事の発端は1981年にザ・ローリング・ストーンズのオープニング・アクトとしてヴァン・ヘイレンがライヴを行った時にマイケル・アンソニーのベースに不具合が起こったことだったという。ケヴィン・“ダギー”・デュガンは弦を取りに行くために楽屋の機材ボックスに駆け込むことになったと説明している。

「プロモーターのビル・グラハムがいて、僕の機材ボックスに寄りかかって別の人間を話をしていたんだ」とケヴィン・“ダギー”・デュガンは『アルティメット・ギター』に語っている。「それで叫んだんだ。『ビル、どいてくれ』ってね。ビルは飛び避けて、それで機材ボックスのドアを掴んで開けたら、ドアがビルの話していた人物の胸に当たったんだ。それで5フィートほど飛んで尻もちをついたんだ。僕は『すみません』と叫んで、弦を手にとって、走って戻って、弦を変えて、マイケル・アンソニーが一番気に入っているベースを戻したんだ」

ケヴィン・“ダギー”・デュガンはビル・グラハムにすぐに謝罪したところ、彼は「心配ないよ。僕らが邪魔だったんだからね」と言ったものの、ドアが当たった人物がミック・ジャガーだったことが分かったという。「マイケルがステージから降りてきたけど、あんなに早くマイケル・アンソニーがそれに気づくとは思わなかったよ。彼が最初に言った言葉が『ミック・ジャガーに尻もちつかせたんだって?』だったんだ」

その後、ケヴィン・“ダギー”・デュガンはギター・ローディのジム・バーバーと一緒になることがあったが、その時彼はミック・ジャガーと仕事をしていたという。「ロサンゼルス空港に彼を迎えにったんだけど、リムジンと彼の機材を積んだ数台のヴァンが停まっていたんだ。それでヴァンに機材を積むのを手伝い始めたんだけど、その度にリムジンの横を通っていたんだ」

「そうしたらリムジンのドアが開いて、僕の道を塞ぐ形になってね。リムジンに押し込まれてドアを閉められることになったんだ。そうしたら、そこにはミック・ジャガーが座っていて、『以前会ったことがあるよね』って言うんだ。『なんてこった』と思ったよ」

ミック・ジャガーはソロ・アルバムにマイケル・アンソニーに参加するよう説得してほしいと言って、ケヴィン・“ダギー”・デュガンを夕食に招待したという。「彼は『もう一つ言わなきゃ鳴らないことがあるんだ』と言ってきてね。突然、彼の表情が代わって、肩を突いて、シャツを掴んで引き寄せて『俺に尻もちをつかせたなら、殺してやる』と言ってきたんだ」

その後、ミック・ジャガーが笑い出すまでケヴィン・“ダギー”・デュガンは「身の毛もよだつ」思いだったという。「笑いを堪えられなかったよ。カーテンを開けたら、外には10人ぐらいの人がいて笑っていてね。『大成功』と言っているんだ。すごくおかしかったよ。ジム・バーバーがミック・ジャガーにやらせた事実にはびっくりしたよ」

先日、ミック・ジャガーはロイヤル・アルバート・ホールの150周年を記念したこれまでの映像を使った作品のナレーションを務めている。
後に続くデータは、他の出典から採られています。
import Mathlib
import Literature.AlgebraicGeometry.Resolution.LocalBlowup
import Literature.AlgebraicGeometry.Resolution.TranscendenceDefect
import Literature.RingTheory.KrullDimension.AffineDimension
import Literature.RingTheory.KrullDimension.LocalizationDimension
import Literature.AlgebraicGeometry.Resolution.AffineDomainEquidim
import Literature.AlgebraicGeometry.Resolution.ExcellentRingsFieldProofs
import Literature.AlgebraicGeometry.Resolution.ExcellentRingsEssFiniteType
import Literature.AlgebraicGeometry.Resolution.LocalBlowupModels
import Literature.AlgebraicGeometry.Resolution.QuadraticTransformsRegular
import Summits.ResolutionOfSingularities.ResolutionOfSingularities.Theorems.RadicialJungCleanModelsCleanLU3ArcPackage
import Summits.ResolutionOfSingularities.ResolutionOfSingularities.Theorems.RadicialJungCleanModelsLens5RegularityCriterion
import Summits.ResolutionOfSingularities.ResolutionOfSingularities.Theorems.RadicialJungCleanModelsLens5ChartSurjection
import Summits.ResolutionOfSingularities.ResolutionOfSingularities.Theorems.RadicialJungCleanModelsLens5PRankTwoCurrency
import Summits.ResolutionOfSingularities.ResolutionOfSingularities.Theorems.RadicialJungCleanModelsLens5PRankTwoPort4a
import Summits.ResolutionOfSingularities.ResolutionOfSingularities.Theorems.RadicialJungCleanModelsLens5PRankTwoPort1
import HarnessLib

/-!
# PORT (T-slice §16 (vii), part 4b) of res-B-lens-5's `Lens5_PRankTwoAssembly.lean` rev 7: PORT 4 `port_regularParameter` (memo §13 (a)–(f)).
Author res-B-lens-5 (g10); ported verbatim by res-B-lead-1 g5 (kits = ✓ (iv) by res-B-cdiv-w2).  OURS; nothing here proves resolution in char. `p`.
-/

noncomputable section

set_option linter.dupNamespace false -- mandated namespace of this single-conjunct summit

open IsLocalRing
open Literature.AlgebraicGeometry.Resolution
open Summit.ResolutionOfSingularities.ResolutionOfSingularities.Theorems.RadicialJungCleanModels.Lens5RegularityCriterion
open Summit.ResolutionOfSingularities.ResolutionOfSingularities.Theorems.RadicialJungCleanModels.Lens5ChartSurjection
open Summit.ResolutionOfSingularities.ResolutionOfSingularities.Theorems.RadicialJung.CleanModels.Lens5.PRankTwoCurrency

namespace Summit.ResolutionOfSingularities.ResolutionOfSingularities.Theorems.RadicialJung.CleanModels.Lens5.PRankTwoAssembly

section PortFour

open AlgebraicGeometry CategoryTheory
/-! ### 1. `J(p;q)·(p₂+q₂−p₁)!·p₆! = p₂!·q₃!·J(p';q')` -/

/-- **Brown–Zudilin's `h'` for `J(p;q)`, Bailey-free.** Let `(p;q)`, `(p';q')` be integer parameters with
`p' = (p₀, q₂, p₂+q₂−p₁, q₁+q₂, p₄+q₃−p₆, p₅+q₃−p₆, q₃)`, `q' = (q₁, p₁, p₆, q₄, q₅)` (printed indices), (18b) `p₃+q₃ = p₆+q₁+q₂`,
(19) `p₃ = p₁+q₁`, naturals `p₁ = k₁ ≤ p₂+q₂`, `q₁ = l₁`, `p₂ = k₂`, `q₂ = l₂`, `p₆ = m₆`, `q₃ = n`, `q₄, q₅ ≥ 0`, and
abscissae `c₂`, `c₂' = c₂ + q₃ − p₆` with `max(0, p₆−q₃, p₀−q₂, p₀+p₁−p₂−q₂) < c₂ < min(p₄+1, p₅+1, p₆+1, p₃+2)` (`p₀ ∈ ℤ` free). Then
`(p₂+q₂−p₁)!·p₆!·J(p;q) = p₂!·q₃!·J(p';q')`. [BrownZudilin2022, Sect. 7, p. 17–18 (`h'`); RV §4] -/
theorem Jintegral_hprime (p p' : Fin 7 → ℤ) (q q' : Fin 5 → ℤ) {k1 l1 k2 l2 m₆ n : ℕ} (hk1 : p 1 = k1) (hl1 : q 0 = l1) (hk2 : p 2 = k2) (hl2 : q 1 = l2) (hm : p 6 = m₆) (hn : q 2 = n)
    (hq3 : 0 ≤ q 3) (hq4 : 0 ≤ q 4) (h18 : p 3 + q 2 = p 6 + q 0 + q 1) (h19 : p 3 = p 1 + q 0)
    (hk : k1 ≤ k2 + l2)
    (e0 : p' 0 = p 0) (e1 : p' 1 = q 1) (e2 : p' 2 = p 2 + q 1 - p 1) (e3 : p' 3 = q 0 + q 1) (e4 : p' 4 + p 6 = p 4 + q 2)
    (e5 : p' 5 + p 6 = p 5 + q 2) (e6 : p' 6 = q 2) (f0 : q' 0 = q 0) (f1 : q' 1 = p 1) (f2 : q' 2 = p 6) (f3 : q' 3 = q 3)
    (f4 : q' 4 = q 4) {c₂ c₂' : ℝ} (hc' : c₂' + m₆ = c₂ + n) (hc0 : 0 < c₂) (hc0' : 0 < c₂') (hc6 : c₂ < (m₆ : ℝ) + 1)
    (hc4 : c₂ < (p 4 : ℝ) + 1) (hc5 : c₂ < (p 5 : ℝ) + 1) (hc3 : c₂ < (p 3 : ℝ) + 2) (hcA : (p 0 : ℝ) - l2 < c₂)
    (hcB : (p 0 : ℝ) + k1 - k2 - l2 < c₂) :
    (((k2 + l2 - k1)! * m₆ ! : ℕ) : ℝ) * Jintegral p q = ((k2 ! * n ! : ℕ) : ℝ) * Jintegral p' q' := by
  -- integer / real / complex bookkeeping of the hypotheses
  have h18R : (p 3 : ℝ) + q 2 = p 6 + q 0 + q 1 := by exact_mod_cast h18
  have h19R : (p 3 : ℝ) = p 1 + q 0 := by exact_mod_cast h19
  have hk1R : (p 1 : ℝ) = k1 := by rw [hk1]; rfl
  have hl1R : (q 0 : ℝ) = l1 := by rw [hl1]; rfl
  have hk2R : (p 2 : ℝ) = k2 := by rw [hk2]; rfl
  have hl2R : (q 1 : ℝ) = l2 := by rw [hl2]; rfl
  have hmR : (p 6 : ℝ) = m₆ := by rw [hm]; rfl
  have hnR : (q 2 : ℝ) = n := by rw [hn]; rfl
  have e4R : (p' 4 : ℝ) + p 6 = p 4 + q 2 := by exact_mod_cast e4
  have e5R : (p' 5 : ℝ) + p 6 = p 5 + q 2 := by exact_mod_cast e5
  have e2R : (p' 2 : ℝ) = p 2 + q 1 - p 1 := by exact_mod_cast e2
  have e3R : (p' 3 : ℝ) = q 0 + q 1 := by exact_mod_cast e3
  have hkR : (k1 : ℝ) ≤ k2 + l2 := by exact_mod_cast hk
  -- STEP 0 for `(p;q)` at `c₂` and for `(p';q')` at `c₂'`
  have hq : ∀ j, 0 ≤ q j := by
    intro j; fin_cases j
    · simp [hl1]
    · simp [hl2]
    · simp [hn]
    · exact hq3
    · exact hq4
  have hq' : ∀ j, 0 ≤ q' j := by
    intro j; fin_cases j
    · simp [f0, hl1]
    · simp [f1, hk1]
    · simp [f2, hm]
    · simp [f3]; exact hq3
    · simp [f4]; exact hq4
  have hJ := Jintegral_mellin_T p q hq hm (by rw [hk1]; positivity) (by rw [hk2]; positivity) hc0 hc6 hc4 hc5 hc3
    (by rw [hnR]; linarith) (by rw [hk1R, hnR]; linarith) (by rw [hk2R, hnR]; linarith)
  have hJ' := Jintegral_mellin_T p' q' hq' (m₆ := n) (by rw [e6, hn]) (by rw [e1, hl2]; positivity)
    (by rw [e2, hk2, hl2, hk1]; omega) (c₂ := c₂') hc0' (by linarith) (by linarith) (by linarith)
    (by rw [e3R]; linarith) (by rw [f2, hmR]; linarith) (by rw [e0, e1, f2, hl2R, hmR]; linarith)
    (by rw [e0, f2, e2R, hk2R, hl2R, hk1R, hmR]; linarith)
  -- complex-cast versions
  have hc'C : (c₂' : ℂ) + (m₆ : ℂ) = (c₂ : ℂ) + (n : ℂ) := by exact_mod_cast hc'
  have h18C : ((p 3 : ℤ) : ℂ) + (n : ℂ) = (m₆ : ℂ) + (l1 : ℂ) + (l2 : ℂ) := by
    have := h18; rw [hn, hm, hl1, hl2] at this; exact_mod_cast this
  have h19C : ((p 3 : ℤ) : ℂ) = (k1 : ℂ) + (l1 : ℂ) := by
    have := h19; rw [hk1, hl1] at this; exact_mod_cast this
  have e4C : ((p' 4 : ℤ) : ℂ) + (m₆ : ℂ) = ((p 4 : ℤ) : ℂ) + (n : ℂ) := by
    have := e4; rw [hm, hn] at this; exact_mod_cast this
  have e5C : ((p' 5 : ℤ) : ℂ) + (m₆ : ℂ) = ((p 5 : ℤ) : ℂ) + (n : ℂ) := by
    have := e5; rw [hm, hn] at this; exact_mod_cast this
  have e2C : ((p' 2 : ℤ) : ℂ) = (k2 : ℂ) + (l2 : ℂ) - (k1 : ℂ) := by
    have := e2; rw [hk2, hl2, hk1] at this; exact_mod_cast this
  have e3C : ((p' 3 : ℤ) : ℂ) = (l1 : ℂ) + (l2 : ℂ) := by
    have := e3; rw [hl1, hl2] at this; exact_mod_cast this
  have a1 : ((p 1 : ℤ) : ℂ) = (k1 : ℂ) := by rw [hk1]; rfl
  have a2 : ((q 0 : ℤ) : ℂ) = (l1 : ℂ) := by rw [hl1]; rfl
  have a3 : ((p 2 : ℤ) : ℂ) = (k2 : ℂ) := by rw [hk2]; rfl
  have a4 : ((q 1 : ℤ) : ℂ) = (l2 : ℂ) := by rw [hl2]; rfl
  have a5 : ((q 2 : ℤ) : ℂ) = (n : ℂ) := by rw [hn]; rfl
  have b0 : ((p' 0 : ℤ) : ℂ) = ((p 0 : ℤ) : ℂ) := by rw [e0]
  have b1 : ((p' 1 : ℤ) : ℂ) = (l2 : ℂ) := by rw [e1, hl2]; rfl
  have b2 : ((q' 0 : ℤ) : ℂ) = (l1 : ℂ) := by rw [f0, hl1]; rfl
  have b3 : ((q' 1 : ℤ) : ℂ) = (k1 : ℂ) := by rw [f1, hk1]; rfl
  have b4 : ((q' 2 : ℤ) : ℂ) = (m₆ : ℂ) := by rw [f2, hm]; rfl
  have b5 : ((q' 3 : ℤ) : ℂ) = ((q 3 : ℤ) : ℂ) := by rw [f3]
  have b6 : ((q' 4 : ℤ) : ℂ) = ((q 4 : ℤ) : ℂ) := by rw [f4]
  -- rewrite the composite exponents / Gamma arguments (universally in `η`, so that `simp only` rewrites under the integral)
  have r1 : ∀ η : ℝ, ((q 2 : ℤ) : ℂ) - (m₆ : ℂ) - 1 - (-(c₂ : ℂ) + (η : ℂ) * Complex.I) =
      (l1 : ℂ) + (l2 : ℂ) - (((p 3 : ℤ) : ℂ) + 1 + (-(c₂ : ℂ) + (η : ℂ) * Complex.I)) := by
    intro η; linear_combination a5 + h18C
  have r2 : ∀ η : ℝ, ((p' 3 : ℤ) : ℂ) + 1 + (-(c₂' : ℂ) + (η : ℂ) * Complex.I) =
      ((p 3 : ℤ) : ℂ) + 1 + (-(c₂ : ℂ) + (η : ℂ) * Complex.I) := by
    intro η; linear_combination e3C - h18C - hc'C
  have r3 : ∀ η : ℝ, ((q' 2 : ℤ) : ℂ) - (n : ℂ) - 1 - (-(c₂' : ℂ) + (η : ℂ) * Complex.I) =
      (k1 : ℂ) + (l1 : ℂ) - (((p 3 : ℤ) : ℂ) + 1 + (-(c₂ : ℂ) + (η : ℂ) * Complex.I)) := by
    intro η; linear_combination b4 + h19C + hc'C
  have r4 : ∀ η : ℝ, ((p' 5 : ℤ) : ℂ) + 1 + (-(c₂' : ℂ) + (η : ℂ) * Complex.I) =
      ((p 5 : ℤ) : ℂ) + 1 + (-(c₂ : ℂ) + (η : ℂ) * Complex.I) := by
    intro η; linear_combination e5C - hc'C
  have r5 : ∀ η : ℝ, ((p' 5 : ℤ) : ℂ) + ((q' 4 : ℤ) : ℂ) + 2 + (-(c₂' : ℂ) + (η : ℂ) * Complex.I) =
      ((p 5 : ℤ) : ℂ) + ((q 4 : ℤ) : ℂ) + 2 + (-(c₂ : ℂ) + (η : ℂ) * Complex.I) := by
    intro η; linear_combination e5C + b6 - hc'C
  have r6 : ∀ η : ℝ, ((p' 4 : ℤ) : ℂ) + 1 + (-(c₂' : ℂ) + (η : ℂ) * Complex.I) =
      ((p 4 : ℤ) : ℂ) + 1 + (-(c₂ : ℂ) + (η : ℂ) * Complex.I) := by
    intro η; linear_combination e4C - hc'C
  have r7 : ∀ η : ℝ, ((p' 4 : ℤ) : ℂ) + ((q' 3 : ℤ) : ℂ) + 2 + (-(c₂' : ℂ) + (η : ℂ) * Complex.I) =
      ((p 4 : ℤ) : ℂ) + ((q 3 : ℤ) : ℂ) + 2 + (-(c₂ : ℂ) + (η : ℂ) * Complex.I) := by
    intro η; linear_combination e4C + b5 - hc'C
  have r8 : ∀ η : ℝ, (n : ℂ) + 1 + (-(c₂' : ℂ) + (η : ℂ) * Complex.I) =
      (m₆ : ℂ) + 1 + (-(c₂ : ℂ) + (η : ℂ) * Complex.I) := by
    intro η; linear_combination -hc'C
  have r9 : ∀ η : ℝ, -(-(c₂' : ℂ) + (η : ℂ) * Complex.I) =
      ((n : ℂ) - (m₆ : ℂ)) - (-(c₂ : ℂ) + (η : ℂ) * Complex.I) := by
    intro η; linear_combination hc'C
  simp only [r1, a1, a2, a3, a4] at hJ
  simp only [r2, r3, r4, r5, r6, r7, r8, r9] at hJ'
  simp only [b0, b1, b2, b3, b5, b6, e2C] at hJ'
  -- the pointwise identity of the two integrands
  have key : ∀ η : ℝ,
      ((((k2 + l2 - k1)! * m₆ ! : ℕ) : ℝ) : ℂ) *
        ((Complex.Gamma (((p 5 : ℤ) : ℂ) + 1 + (-(c₂ : ℂ) + (η : ℂ) * Complex.I)) * Complex.Gamma (((q 4 : ℤ) : ℂ) + 1) /
            Complex.Gamma (((p 5 : ℤ) : ℂ) + ((q 4 : ℤ) : ℂ) + 2 + (-(c₂ : ℂ) + (η : ℂ) * Complex.I))) *
        ((Complex.Gamma (((p 4 : ℤ) : ℂ) + 1 + (-(c₂ : ℂ) + (η : ℂ) * Complex.I)) * Complex.Gamma (((q 3 : ℤ) : ℂ) + 1) /
            Complex.Gamma (((p 4 : ℤ) : ℂ) + ((q 3 : ℤ) : ℂ) + 2 + (-(c₂ : ℂ) + (η : ℂ) * Complex.I))) *
        ∫ x in (univ.pi fun _ : Fin 3 => Ioo (0:ℝ) 1),
          ((x 0 : ℝ) : ℂ) ^ ((k1 : ℂ)) * ((1 - x 0 : ℝ) : ℂ) ^ ((l1 : ℂ)) * ((x 1 : ℝ) : ℂ) ^ ((k2 : ℂ)) *
            ((1 - x 1 : ℝ) : ℂ) ^ ((l2 : ℂ)) * ((x 2 : ℝ) : ℂ) ^ (((p 3 : ℤ) : ℂ) + 1 + (-(c₂ : ℂ) + (η : ℂ) * Complex.I)) *
            ((1 - x 2 : ℝ) : ℂ) ^ ((l1 : ℂ) + (l2 : ℂ) - (((p 3 : ℤ) : ℂ) + 1 + (-(c₂ : ℂ) + (η : ℂ) * Complex.I))) /
            ((1 - (1 - x 0 * x 1) * x 2 : ℝ) : ℂ) ^ (((p 0 : ℤ) : ℂ) + 1)) *
        (Complex.Gamma ((m₆ : ℂ) + 1 + (-(c₂ : ℂ) + (η : ℂ) * Complex.I)) *
            Complex.Gamma (-(-(c₂ : ℂ) + (η : ℂ) * Complex.I)) / (m₆.factorial : ℂ))) =
      ((((k2 ! * n ! : ℕ) : ℝ)) : ℂ) *
        ((Complex.Gamma (((p 5 : ℤ) : ℂ) + 1 + (-(c₂ : ℂ) + (η : ℂ) * Complex.I)) * Complex.Gamma (((q 4 : ℤ) : ℂ) + 1) /
            Complex.Gamma (((p 5 : ℤ) : ℂ) + ((q 4 : ℤ) : ℂ) + 2 + (-(c₂ : ℂ) + (η : ℂ) * Complex.I))) *
        ((Complex.Gamma (((p 4 : ℤ) : ℂ) + 1 + (-(c₂ : ℂ) + (η : ℂ) * Complex.I)) * Complex.Gamma (((q 3 : ℤ) : ℂ) + 1) /
            Complex.Gamma (((p 4 : ℤ) : ℂ) + ((q 3 : ℤ) : ℂ) + 2 + (-(c₂ : ℂ) + (η : ℂ) * Complex.I))) *
        ∫ x in (univ.pi fun _ : Fin 3 => Ioo (0:ℝ) 1),
          ((x 0 : ℝ) : ℂ) ^ ((l2 : ℂ)) * ((1 - x 0 : ℝ) : ℂ) ^ ((l1 : ℂ)) * ((x 1 : ℝ) : ℂ) ^ ((k2 : ℂ) + (l2 : ℂ) - (k1 : ℂ)) *
            ((1 - x 1 : ℝ) : ℂ) ^ ((k1 : ℂ)) * ((x 2 : ℝ) : ℂ) ^ (((p 3 : ℤ) : ℂ) + 1 + (-(c₂ : ℂ) + (η : ℂ) * Complex.I)) *
            ((1 - x 2 : ℝ) : ℂ) ^ ((k1 : ℂ) + (l1 : ℂ) - (((p 3 : ℤ) : ℂ) + 1 + (-(c₂ : ℂ) + (η : ℂ) * Complex.I))) /
            ((1 - (1 - x 0 * x 1) * x 2 : ℝ) : ℂ) ^ (((p 0 : ℤ) : ℂ) + 1)) *
        (Complex.Gamma ((m₆ : ℂ) + 1 + (-(c₂ : ℂ) + (η : ℂ) * Complex.I)) *
            Complex.Gamma (((n : ℂ) - (m₆ : ℂ)) - (-(c₂ : ℂ) + (η : ℂ) * Complex.I)) / (n.factorial : ℂ))) := by
    intro η
    set t : ℂ := -(c₂ : ℂ) + (η : ℂ) * Complex.I with ht_def
    have ht : t.re = -c₂ := by simp [ht_def]
    have hw := rv_conj_hprime (p 0) k1 l1 k2 l2 hk (((p 3 : ℤ) : ℂ) + 1 + t) (by simp [ht]; linarith)
      (by simp [ht]; linarith [h18R, h19R, hl1R, hl2R, hmR, hnR, hk1R, hc0', hc'])
      (by simp [ht]; linarith [h19R, hk1R, hl1R]) (by simp [ht]; linarith [h19R, hk1R, hl1R, hl2R])
      (by simp [ht]; linarith [h19R, hk1R, hl1R, hl2R, hk2R])
    rw [show (k1 : ℂ) + l1 - (((p 3 : ℤ) : ℂ) + 1 + t) + 1 = -t by linear_combination -h19C,
      show (l1 : ℂ) + l2 - (((p 3 : ℤ) : ℂ) + 1 + t) + 1 = ((n : ℂ) - (m₆ : ℂ)) - t by linear_combination -h18C,
      show (k2 : ℂ) + l2 - k1 + 1 = ((k2 + l2 - k1 : ℕ) : ℂ) + 1 by push_cast [hk]; ring,
      Complex.Gamma_nat_eq_factorial, Complex.Gamma_nat_eq_factorial] at hw
    generalize (∫ x in (univ.pi fun _ : Fin 3 => Ioo (0:ℝ) 1),
          ((x 0 : ℝ) : ℂ) ^ ((k1 : ℂ)) * ((1 - x 0 : ℝ) : ℂ) ^ ((l1 : ℂ)) * ((x 1 : ℝ) : ℂ) ^ ((k2 : ℂ)) *
            ((1 - x 1 : ℝ) : ℂ) ^ ((l2 : ℂ)) * ((x 2 : ℝ) : ℂ) ^ (((p 3 : ℤ) : ℂ) + 1 + t) *
            ((1 - x 2 : ℝ) : ℂ) ^ ((l1 : ℂ) + (l2 : ℂ) - (((p 3 : ℤ) : ℂ) + 1 + t)) /
            ((1 - (1 - x 0 * x 1) * x 2 : ℝ) : ℂ) ^ (((p 0 : ℤ) : ℂ) + 1)) = T0 at hw ⊢
    generalize (∫ x in (univ.pi fun _ : Fin 3 => Ioo (0:ℝ) 1),
          ((x 0 : ℝ) : ℂ) ^ ((l2 : ℂ)) * ((1 - x 0 : ℝ) : ℂ) ^ ((l1 : ℂ)) * ((x 1 : ℝ) : ℂ) ^ ((k2 : ℂ) + (l2 : ℂ) - (k1 : ℂ)) *
            ((1 - x 1 : ℝ) : ℂ) ^ ((k1 : ℂ)) * ((x 2 : ℝ) : ℂ) ^ (((p 3 : ℤ) : ℂ) + 1 + t) *
            ((1 - x 2 : ℝ) : ℂ) ^ ((k1 : ℂ) + (l1 : ℂ) - (((p 3 : ℤ) : ℂ) + 1 + t)) /
            ((1 - (1 - x 0 * x 1) * x 2 : ℝ) : ℂ) ^ (((p 0 : ℤ) : ℂ) + 1)) = T6 at hw ⊢
    have hfac : ((m₆ ! : ℕ) : ℂ) ≠ 0 := by exact_mod_cast Nat.factorial_ne_zero _
    have hfac' : ((n ! : ℕ) : ℂ) ≠ 0 := by exact_mod_cast Nat.factorial_ne_zero _
    have u1 : ((m₆ ! : ℕ) : ℂ) * ((m₆ ! : ℕ) : ℂ)⁻¹ = 1 := mul_inv_cancel₀ hfac
    have u2 : ((n ! : ℕ) : ℂ) * ((n ! : ℕ) : ℂ)⁻¹ = 1 := mul_inv_cancel₀ hfac'
    simp only [div_eq_mul_inv]
    push_cast
    linear_combination (Complex.Gamma (((p 5 : ℤ) : ℂ) + 1 + t) * Complex.Gamma (((q 4 : ℤ) : ℂ) + 1) *
        (Complex.Gamma (((p 5 : ℤ) : ℂ) + ((q 4 : ℤ) : ℂ) + 2 + t))⁻¹ * (Complex.Gamma (((p 4 : ℤ) : ℂ) + 1 + t) *
        Complex.Gamma (((q 3 : ℤ) : ℂ) + 1) * (Complex.Gamma (((p 4 : ℤ) : ℂ) + ((q 3 : ℤ) : ℂ) + 2 + t))⁻¹) *
        Complex.Gamma ((m₆ : ℂ) + 1 + t)) * hw
      + (Complex.Gamma (((p 5 : ℤ) : ℂ) + 1 + t) * Complex.Gamma (((q 4 : ℤ) : ℂ) + 1) *
        (Complex.Gamma (((p 5 : ℤ) : ℂ) + ((q 4 : ℤ) : ℂ) + 2 + t))⁻¹ * (Complex.Gamma (((p 4 : ℤ) : ℂ) + 1 + t) *
        Complex.Gamma (((q 3 : ℤ) : ℂ) + 1) * (Complex.Gamma (((p 4 : ℤ) : ℂ) + ((q 3 : ℤ) : ℂ) + 2 + t))⁻¹) *
        Complex.Gamma ((m₆ : ℂ) + 1 + t) * ((((k2 + l2 - k1)! : ℕ) : ℂ) * Complex.Gamma (-t) * T0)) * u1
      - (Complex.Gamma (((p 5 : ℤ) : ℂ) + 1 + t) * Complex.Gamma (((q 4 : ℤ) : ℂ) + 1) *
        (Complex.Gamma (((p 5 : ℤ) : ℂ) + ((q 4 : ℤ) : ℂ) + 2 + t))⁻¹ * (Complex.Gamma (((p 4 : ℤ) : ℂ) + 1 + t) *
        Complex.Gamma (((q 3 : ℤ) : ℂ) + 1) * (Complex.Gamma (((p 4 : ℤ) : ℂ) + ((q 3 : ℤ) : ℂ) + 2 + t))⁻¹) *
        Complex.Gamma ((m₆ : ℂ) + 1 + t) * (((k2 ! : ℕ) : ℂ) * Complex.Gamma ((n : ℂ) - (m₆ : ℂ) - t) * T6)) * u2
  -- integrate
  have hC : ((((k2 + l2 - k1)! * m₆ ! : ℕ) : ℝ) : ℂ) * (Jintegral p q : ℂ) =
      ((((k2 ! * n ! : ℕ) : ℝ)) : ℂ) * (Jintegral p' q' : ℂ) := by
    rw [hJ, hJ', mul_left_comm ((((k2 + l2 - k1)! * m₆ ! : ℕ) : ℝ) : ℂ), mul_left_comm ((((k2 ! * n ! : ℕ) : ℝ)) : ℂ),
      ← integral_const_mul ((((k2 + l2 - k1)! * m₆ ! : ℕ) : ℝ) : ℂ), ← integral_const_mul ((((k2 ! * n ! : ℕ) : ℝ)) : ℂ)]
    congr 1
    exact integral_congr_ae (Eventually.of_forall key)
  exact_mod_cast hC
トム・ハーパーが監督を務め、アカデミー賞受賞歴のあるスティーヴン・プライスが音楽を手掛けた「ユア・ルーム・ウィル・ビー・レディー」は新型コロナウイルスの感染拡大で昨年3月から閉鎖されているロイヤル・アルバート・ホールの観客のいない映像から始まり、1993年から現在までの過去のイベントの映像が使用されている。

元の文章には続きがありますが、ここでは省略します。